Gold, Au nanoparticles were deposited on ZnO, Al2O3, and Ga2O3 via colloidal method in order to investigate the role of support for CO2 hydrogenation to methanol. Au/ZnO was also produced using impregnation method to investigate the effect of colloidal method to improve methanol selectivity. Au/ZnO produced via sol immobilization showed high selectivity towards methanol meanwhile impregnation method produced Au/ZnO catalyst with high selectivity towards CO. The CO2 conversion was also influenced by the amount of Au weight loading. Au nanoparticles with average diameter of 3.5 nm exhibited 4% of CO2 conversion with 72% of methanol selectivity at 250 °C and 20 bar. The formation of AuZn alloy was identified as active sites for selective CO2 hydrogenation to methanol.

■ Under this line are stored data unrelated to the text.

omit [P.IsPrime] in
/-- **The closure of `[M](W ∩ Gᴺ)` has dimension at most `dim B`**: its `k`-ideal contains the
kernel of `h ↦ h(θ)`. [folklore] -/
theorem zariskiDim_image_matrixAct_le_ringKrullDim_thetaAlg (M : Matrix (Fin N) (Fin N) ℤ) :
    zariskiDim F (matrixAct M '' (zeroLocus F P ∩ torusLocus F N)) ≤ ringKrullDim (thetaAlg P M) := by
  set Im : Set (Fin N ⊕ Fin N → F) := matrixAct M '' (zeroLocus F P ∩ torusLocus F N) with hIm
  set φ : MvPolynomial (Fin N ⊕ Fin N) k →ₐ[k] CoordG P := aeval (θA P M) with hφ
  have hker : ∀ g ∈ RingHom.ker φ, g ∈ vanishingIdeal k Im := by
    intro g hg
    rw [RingHom.mem_ker] at hg
    rw [mem_vanishingIdeal_iff]
    rintro _ ⟨w, ⟨hw, hwT⟩, rfl⟩
    rw [← ev_aeval_θA P hw hwT M g]
    change ev P hw hwT (φ g) = 0
    rw [hg, map_zero]
  -- `k[X] ⧸ ker φ ≃ B`
  have e : (MvPolynomial (Fin N ⊕ Fin N) k ⧸ RingHom.ker φ) ≃ₐ[k] thetaAlg P M :=
    (Ideal.quotientEquivAlgOfEq k (AlgHom.ker_rangeRestrict φ).symm).trans
      (Ideal.quotientKerAlgEquivOfSurjective (AlgHom.rangeRestrict_surjective φ))
  calc zariskiDim F Im ≤ ringKrullDim (MvPolynomial (Fin N ⊕ Fin N) k ⧸ vanishingIdeal k Im) :=
        Literature.RingTheory.KrullDimension.ringKrullDim_quotient_vanishingIdeal_le (k := k) Im
    _ ≤ ringKrullDim (MvPolynomial (Fin N ⊕ Fin N) k ⧸ RingHom.ker φ) :=
        ringKrullDim_le_of_surjective (Ideal.Quotient.factor fun g hg => hker g hg)
          (Ideal.Quotient.factor_surjective _)
    _ = ringKrullDim (thetaAlg P M) := ringKrullDim_eq_of_ringEquiv e.toRingEquiv

variable [IsAlgClosed F]

/-- **A non-zero element `h(θ)` of `B` gives a torus point of `W` with `h([M] w) ≠ 0`** (`F`
algebraically closed): otherwise, clearing denominators, `h ∘ [M]` times a monomial is a
polynomial over `k` vanishing on `W ∩ Gᴺ`, hence in `P` (through a component of `W_F`), hence
zero in `k[W ∩ Gᴺ]`. [folklore] -/
theorem exists_aeval_matrixAct_ne_zero (hY : ∀ i, (X (Sum.inr i) : MvPolynomial (Fin N ⊕ Fin N) k) ∉ P)
    (M : Matrix (Fin N) (Fin N) ℤ) {h : MvPolynomial (Fin N ⊕ Fin N) k} (hh : aeval (θA P M) h ≠ 0) :
    ∃ w ∈ zeroLocus F P ∩ torusLocus F N, aeval (matrixAct M w) h ≠ 0 := by
  classical
  haveI := isDomain_coordG hY
  by_contra hall
  push Not at hall
  apply hh
  obtain ⟨N', a, hNa⟩ := exists_mul_prod_pow_eq_aeval M h
  -- `a ∈ P`, through a component `Z(Q)` of `W_F`
  obtain ⟨Q, hQ⟩ := LocusComponents.exists_mem_minimalPrimes_map (k := k) (F := F) (P := P)
  haveI : Q.IsPrime := hQ.1.1
  have haQ : MvPolynomial.map (algebraMap k F) a ∈
      vanishingIdeal F (zeroLocus F Q ∩ torusLocus F N) := by
    rw [mem_vanishingIdeal_iff]
    rintro w ⟨hwQ, hwT⟩
    have hw : w ∈ zeroLocus F P := LocusComponents.zeroLocus_subset_zeroLocus hQ hwQ
    rw [aeval_map_algebraMap, ← hNa w hwT, hall w ⟨hw, hwT⟩, zero_mul]
  rw [vanishingIdeal_zeroLocus_inter_torusLocus Q
    (LocusComponents.component_inter_torusLocus_nonempty hQ hY)] at haQ
  have haP : a ∈ P := by
    rw [← LocusComponents.under_eq_of_mem_minimalPrimes_map hQ, Ideal.under_def, Ideal.mem_comap,
      MvPolynomial.algebraMap_def]
    exact haQ
  -- read the identity in the fraction field of `A`
  set E := FractionRing (CoordG P) with hE
  let ι : CoordG P →ₐ[k] E := IsScalarTower.toAlgHom k (CoordG P) E
  have hι : Function.Injective ι := IsFractionRing.injective (CoordG P) E
  set z₀ : Fin N ⊕ Fin N → E := ι ∘ ξA P with hz₀
  have hz₀T : z₀ ∈ torusLocus E N := fun i =>
    ((isUnit_ξA_inr P i).map ι).ne_zero
  have h1 : aeval z₀ a = 0 := by
    rw [hz₀, show (ι : CoordG P → E) ∘ ξA P = fun j => ι (ξA P j) from rfl, ← MvPolynomial.comp_aeval,
      AlgHom.comp_apply, aeval_ξA, Ideal.Quotient.eq_zero_iff_mem.2 haP, map_zero, map_zero]
  have h2 : aeval (matrixAct M z₀) h = ι (aeval (θA P M) h) := by
    rw [hz₀, show (ι : CoordG P → E) = ((ι : CoordG P →+* E) : CoordG P → E) from rfl, ← map_θA P (ι : CoordG P →+* E) M]
    rw [show ((ι : CoordG P →+* E) : CoordG P → E) ∘ θA P M = fun j => ι (θA P M j) from rfl,
      ← MvPolynomial.comp_aeval, AlgHom.comp_apply]
    rfl
  have h3 := hNa z₀ hz₀T
  rw [h1, h2] at h3
  have h4 : ι (aeval (θA P M) h) = 0 :=
    (mul_eq_zero.1 h3).resolve_right (pow_ne_zero _ (Finset.prod_ne_zero_iff.2 fun i _ => hz₀T i))
  exact hι (by rw [h4, map_zero])

/-- **The fibre dimension theorem for `[M]` on `W ∩ Gᴺ` at `k`-rational values** (the dimension of
the generic fibres, Springer *LAG* 5.1.6 (ii) / Mumford *Red Book* I.8 Thm 3, for the dominant
morphism `[M] : W ∩ Gᴺ → \overline{[M](W ∩ Gᴺ)}` of `k`-varieties, read at `F`-points): for a prime
`P ⊆ k[X, Y]` with `W = Z_F(P)` meeting the torus and an integer matrix `M`, there is a polynomial
`h` over `k`, not vanishing identically on `[M](W ∩ Gᴺ)`, such that for every torus point `z` of
`W` whose image `y = [M] z` is `k`-rational with `h(y) ≠ 0`,
`dim_F {w ∈ W ∩ Gᴺ | [M] w = y} + dim_F [M](W ∩ Gᴺ) ≤ dim_k W`.
[cite: SpringerLAG1998, 5.1.6 (ii)] -/
theorem exists_fibre_dimension_bound (hY : ∀ i, (X (Sum.inr i) : MvPolynomial (Fin N ⊕ Fin N) k) ∉ P)
    (M : Matrix (Fin N) (Fin N) ℤ) :
    ∃ h : MvPolynomial (Fin N ⊕ Fin N) k,
      (∃ w ∈ zeroLocus F P ∩ torusLocus F N, aeval (matrixAct M w) h ≠ 0) ∧
      ∀ z ∈ zeroLocus F P ∩ torusLocus F N, (∀ j, matrixAct M z j ∈ Set.range (algebraMap k F)) →
        aeval (matrixAct M z) h ≠ 0 →
        zariskiDim F {w | w ∈ zeroLocus F P ∩ torusLocus F N ∧ matrixAct M w = matrixAct M z} +
            zariskiDim F (matrixAct M '' (zeroLocus F P ∩ torusLocus F N)) ≤
          ringKrullDim (zeroLocusCoordRing P) := by
  classical
  haveI := isDomain_coordG hY
  haveI : Algebra.FiniteType k (CoordG P) := finiteType_coordG P
  obtain ⟨f, e, r, hf0, hdimB, hdimA, hfib⟩ :=
    Literature.RingTheory.KrullDimension.exists_ringKrullDim_quotient_eq_of_mem_minimalPrimes k
      (A := thetaAlg P M) (B := CoordG P)
  obtain ⟨h, hh⟩ := (mem_thetaAlg_iff P M).1 f.2
  have hh0 : aeval (θA P M) h ≠ 0 := by
    rw [hh]
    exact fun h0 => hf0 (Subtype.ext h0)
  refine ⟨h, exists_aeval_matrixAct_ne_zero hY M hh0, ?_⟩
  rintro z ⟨hz, hzT⟩ hrat hhz
  -- the maximal ideal `m` of the rational value, `f ∉ m`
  have hfm : f ∉ maxIdeal hz hzT M hrat := by
    rw [mem_maxIdeal_iff, ← hh, ev_aeval_θA]
    exact hhz
  have hfibz := hfib (maxIdeal hz hzT M hrat) (isMaximal_maxIdeal hz hzT M hrat) hfm
  set mA : Ideal (CoordG P) := (maxIdeal hz hzT M hrat).map (algebraMap (thetaAlg P M) (CoordG P))
    with hmA
  set 𝔞 : Ideal (zeroLocusCoordRing P) := mA.comap (algebraMap (zeroLocusCoordRing P) (CoordG P))
    with h𝔞
  -- `dim k[W] ⧸ 𝔞 ≤ r`
  have h𝔞dim : ringKrullDim (zeroLocusCoordRing P ⧸ 𝔞) ≤ r := by
    refine ringKrullDim_quotient_le_of_minimalPrimes 𝔞 r fun 𝔮 h𝔮 => ?_
    haveI : 𝔮.IsPrime := h𝔮.1.1
    have hy : prodY P ∉ 𝔮 := prodY_notMem_of_mem_minimalPrimes_comap h𝔮
    rw [← ringKrullDim_quotient_map_eq (k := k) hy]
    exact (hfibz _ (map_mem_minimalPrimes_of_mem_minimalPrimes_comap h𝔮)).le
  have hΦ := (zariskiDim_fibre_le (F := F) hz hzT M hrat).trans h𝔞dim
  have hIm := zariskiDim_image_matrixAct_le_ringKrullDim_thetaAlg (P := P) (F := F) M
  rw [hdimB] at hIm
  -- `dim k[W] = dim A = e + r`
  have hA : ringKrullDim (CoordG P) = ringKrullDim (zeroLocusCoordRing P) :=
    Literature.RingTheory.KrullDimension.ringKrullDim_away_eq k (D := zeroLocusCoordRing P)
      (prodY_ne_zero P hY) (CoordG P)
  rw [← hA, hdimA]
  calc zariskiDim F {w | w ∈ zeroLocus F P ∩ torusLocus F N ∧ matrixAct M w = matrixAct M z} +
        zariskiDim F (matrixAct M '' (zeroLocus F P ∩ torusLocus F N))
      ≤ (r : WithBot ℕ∞) + (e : WithBot ℕ∞) := add_le_add hΦ hIm
    _ = ((e + r : ℕ) : WithBot ℕ∞) := by push_cast; ring

end Main

end MonomialFibre

end Literature.NumberTheory.Transcendental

Segregation of Zn from ZnO to form AuZn alloy increased the number of surface oxygen vacancy for CO2 adsorption to form formate intermediates. The formate was stabilized on AuZn alloy for further hydrogenation to form methanol. The use of Al2O3 and Ga2O3 inhibited the formation of Au alloy, and therefore reduced methanol production. Au/Al2O3 showed 77% selectivity to methane, meanwhile Au/Ga2O3 produced 100% selectivity towards CO. Copyright © 2021 by Authors, Published by BCREC Group. This is an open access article under the CC BY-SA License (https://creativecommons.org/licenses/by-sa/4.0).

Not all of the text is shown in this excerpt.